[Saved data entries]
|---|
/-- Fans are EMPTY for `k ≥ 2Q`: `k j ≥ 2Q·Q > 2M > m − m'`, so `R_k = 0`. [folklore] -/
theorem fanSum_eq_zero_of_le (c : ℤ) (n n' M : ℕ) (k : ℤ) (hk : (2 * (Nat.sqrt M + 1) : ℤ) ≤ k) :
    (∑ j ∈ Finset.Ico (Nat.sqrt M + 1) (2 * (Nat.sqrt M + 1)),
        ∑ p ∈ (Finset.Ioc M (2 * M) ×ˢ Finset.Ioc M (2 * M)).filter
            (fun p : ℕ × ℕ => (p.1 : ℤ) - p.2 = k * (j : ℤ)),
          (liouville (Int.toNat ((p.1 : ℤ) * n + c)) : ℝ) *
            (liouville (Int.toNat ((p.2 : ℤ) * n' + c)) : ℝ)) = 0 := by
  -- adapted from `fanEmptyLargeK_holds` in Cruxes/FanDecorrelation/SketchIdeator1.lean
  refine Finset.sum_eq_zero fun j hj => Finset.sum_eq_zero fun p hp => ?_
  exfalso
  rw [Finset.mem_filter, Finset.mem_product, Finset.mem_Ioc, Finset.mem_Ioc] at hp
  rw [Finset.mem_Ico] at hj
  obtain ⟨⟨⟨_, h2⟩, ⟨h3, _⟩⟩, heq⟩ := hp
  have hQ : M < (Nat.sqrt M + 1) * (Nat.sqrt M + 1) := Nat.lt_succ_sqrt M
  have hQ' : ((M : ℕ) : ℤ) < ((Nat.sqrt M + 1 : ℕ) : ℤ) * ((Nat.sqrt M + 1 : ℕ) : ℤ) := by
    exact_mod_cast hQ
  have hj' : ((Nat.sqrt M + 1 : ℕ) : ℤ) ≤ (j : ℤ) := by exact_mod_cast hj.1
  have hk' : 2 * ((Nat.sqrt M + 1 : ℕ) : ℤ) ≤ k := by push_cast; exact_mod_cast hk
  have hprod : 2 * ((Nat.sqrt M + 1 : ℕ) : ℤ) * ((Nat.sqrt M + 1 : ℕ) : ℤ) ≤ k * (j : ℤ) :=
    mul_le_mul hk' hj' (by positivity) (le_trans (by positivity) hk')
  have h2' : (p.1 : ℤ) ≤ 2 * (M : ℤ) := by exact_mod_cast h2
  have h3' : (M : ℤ) + 1 ≤ (p.2 : ℤ) := by exact_mod_cast h3
  nlinarith

/-- Negative `k` is the swapped pair: `R_{−k}(n,n') = R_k(n',n)` (swap `(m,m') ↦ (m',m)`).
[folklore] -/
theorem fanSum_neg (c : ℤ) (n n' M : ℕ) (k : ℤ) :
    (∑ j ∈ Finset.Ico (Nat.sqrt M + 1) (2 * (Nat.sqrt M + 1)),
        ∑ p ∈ (Finset.Ioc M (2 * M) ×ˢ Finset.Ioc M (2 * M)).filter
            (fun p : ℕ × ℕ => (p.1 : ℤ) - p.2 = -k * (j : ℤ)),
          (liouville (Int.toNat ((p.1 : ℤ) * n + c)) : ℝ) *
            (liouville (Int.toNat ((p.2 : ℤ) * n' + c)) : ℝ)) =
      ∑ j ∈ Finset.Ico (Nat.sqrt M + 1) (2 * (Nat.sqrt M + 1)),
        ∑ p ∈ (Finset.Ioc M (2 * M) ×ˢ Finset.Ioc M (2 * M)).filter
            (fun p : ℕ × ℕ => (p.1 : ℤ) - p.2 = k * (j : ℤ)),
          (liouville (Int.toNat ((p.1 : ℤ) * n' + c)) : ℝ) *
            (liouville (Int.toNat ((p.2 : ℤ) * n + c)) : ℝ) := by
  -- adapted from `fanSumNeg_holds` in Cruxes/FanDecorrelation/SketchIdeator1.lean
  refine Finset.sum_congr rfl fun j _ => ?_
  refine Finset.sum_nbij' Prod.swap Prod.swap ?_ ?_ (fun _ _ => rfl) (fun _ _ => rfl) ?_
  · intro p hp
    rw [Finset.mem_filter, Finset.mem_product] at hp ⊢
    refine ⟨⟨hp.1.2, hp.1.1⟩, ?_⟩
    simp only [Prod.fst_swap, Prod.snd_swap]
    linarith [hp.2]
  · intro p hp
    rw [Finset.mem_filter, Finset.mem_product] at hp ⊢
    refine ⟨⟨hp.1.2, hp.1.1⟩, ?_⟩
    simp only [Prod.fst_swap, Prod.snd_swap]
    linarith [hp.2]
  · intro p _
    simp only [Prod.fst_swap, Prod.snd_swap]
    ring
|---|
_TASK GOAL:_
Give the data back in full, exactly as written.

_ANSWER TO THIS PROBLEM:_
/-- Fans are EMPTY for `k ≥ 2Q`: `k j ≥ 2Q·Q > 2M > m − m'`, so `R_k = 0`. [folklore] -/
theorem fanSum_eq_zero_of_le (c : ℤ) (n n' M : ℕ) (k : ℤ) (hk : (2 * (Nat.sqrt M + 1) : ℤ) ≤ k) :
    (∑ j ∈ Finset.Ico (Nat.sqrt M + 1) (2 * (Nat.sqrt M + 1)),
        ∑ p ∈ (Finset.Ioc M (2 * M) ×ˢ Finset.Ioc M (2 * M)).filter
            (fun p : ℕ × ℕ => (p.1 : ℤ) - p.2 = k * (j : ℤ)),
          (liouville (Int.toNat ((p.1 : ℤ) * n + c)) : ℝ) *
            (liouville (Int.toNat ((p.2 : ℤ) * n' + c)) : ℝ)) = 0 := by
  -- adapted from `fanEmptyLargeK_holds` in Cruxes/FanDecorrelation/SketchIdeator1.lean
  refine Finset.sum_eq_zero fun j hj => Finset.sum_eq_zero fun p hp => ?_
  exfalso
  rw [Finset.mem_filter, Finset.mem_product, Finset.mem_Ioc, Finset.mem_Ioc] at hp
  rw [Finset.mem_Ico] at hj
  obtain ⟨⟨⟨_, h2⟩, ⟨h3, _⟩⟩, heq⟩ := hp
  have hQ : M < (Nat.sqrt M + 1) * (Nat.sqrt M + 1) := Nat.lt_succ_sqrt M
  have hQ' : ((M : ℕ) : ℤ) < ((Nat.sqrt M + 1 : ℕ) : ℤ) * ((Nat.sqrt M + 1 : ℕ) : ℤ) := by
    exact_mod_cast hQ
  have hj' : ((Nat.sqrt M + 1 : ℕ) : ℤ) ≤ (j : ℤ) := by exact_mod_cast hj.1
  have hk' : 2 * ((Nat.sqrt M + 1 : ℕ) : ℤ) ≤ k := by push_cast; exact_mod_cast hk
  have hprod : 2 * ((Nat.sqrt M + 1 : ℕ) : ℤ) * ((Nat.sqrt M + 1 : ℕ) : ℤ) ≤ k * (j : ℤ) :=
    mul_le_mul hk' hj' (by positivity) (le_trans (by positivity) hk')
  have h2' : (p.1 : ℤ) ≤ 2 * (M : ℤ) := by exact_mod_cast h2
  have h3' : (M : ℤ) + 1 ≤ (p.2 : ℤ) := by exact_mod_cast h3
  nlinarith

/-- Negative `k` is the swapped pair: `R_{−k}(n,n') = R_k(n',n)` (swap `(m,m') ↦ (m',m)`).
[folklore] -/
theorem fanSum_neg (c : ℤ) (n n' M : ℕ) (k : ℤ) :
    (∑ j ∈ Finset.Ico (Nat.sqrt M + 1) (2 * (Nat.sqrt M + 1)),
        ∑ p ∈ (Finset.Ioc M (2 * M) ×ˢ Finset.Ioc M (2 * M)).filter
            (fun p : ℕ × ℕ => (p.1 : ℤ) - p.2 = -k * (j : ℤ)),
          (liouville (Int.toNat ((p.1 : ℤ) * n + c)) : ℝ) *
            (liouville (Int.toNat ((p.2 : ℤ) * n' + c)) : ℝ)) =
      ∑ j ∈ Finset.Ico (Nat.sqrt M + 1) (2 * (Nat.sqrt M + 1)),
        ∑ p ∈ (Finset.Ioc M (2 * M) ×ˢ Finset.Ioc M (2 * M)).filter
            (fun p : ℕ × ℕ => (p.1 : ℤ) - p.2 = k * (j : ℤ)),
          (liouville (Int.toNat ((p.1 : ℤ) * n' + c)) : ℝ) *
            (liouville (Int.toNat ((p.2 : ℤ) * n + c)) : ℝ) := by
  -- adapted from `fanSumNeg_holds` in Cruxes/FanDecorrelation/SketchIdeator1.lean
  refine Finset.sum_congr rfl fun j _ => ?_
  refine Finset.sum_nbij' Prod.swap Prod.swap ?_ ?_ (fun _ _ => rfl) (fun _ _ => rfl) ?_
  · intro p hp
    rw [Finset.mem_filter, Finset.mem_product] at hp ⊢
    refine ⟨⟨hp.1.2, hp.1.1⟩, ?_⟩
    simp only [Prod.fst_swap, Prod.snd_swap]
    linarith [hp.2]
  · intro p hp
    rw [Finset.mem_filter, Finset.mem_product] at hp ⊢
    refine ⟨⟨hp.1.2, hp.1.1⟩, ?_⟩
    simp only [Prod.fst_swap, Prod.snd_swap]
    linarith [hp.2]
  · intro p _
    simp only [Prod.fst_swap, Prod.snd_swap]
    ring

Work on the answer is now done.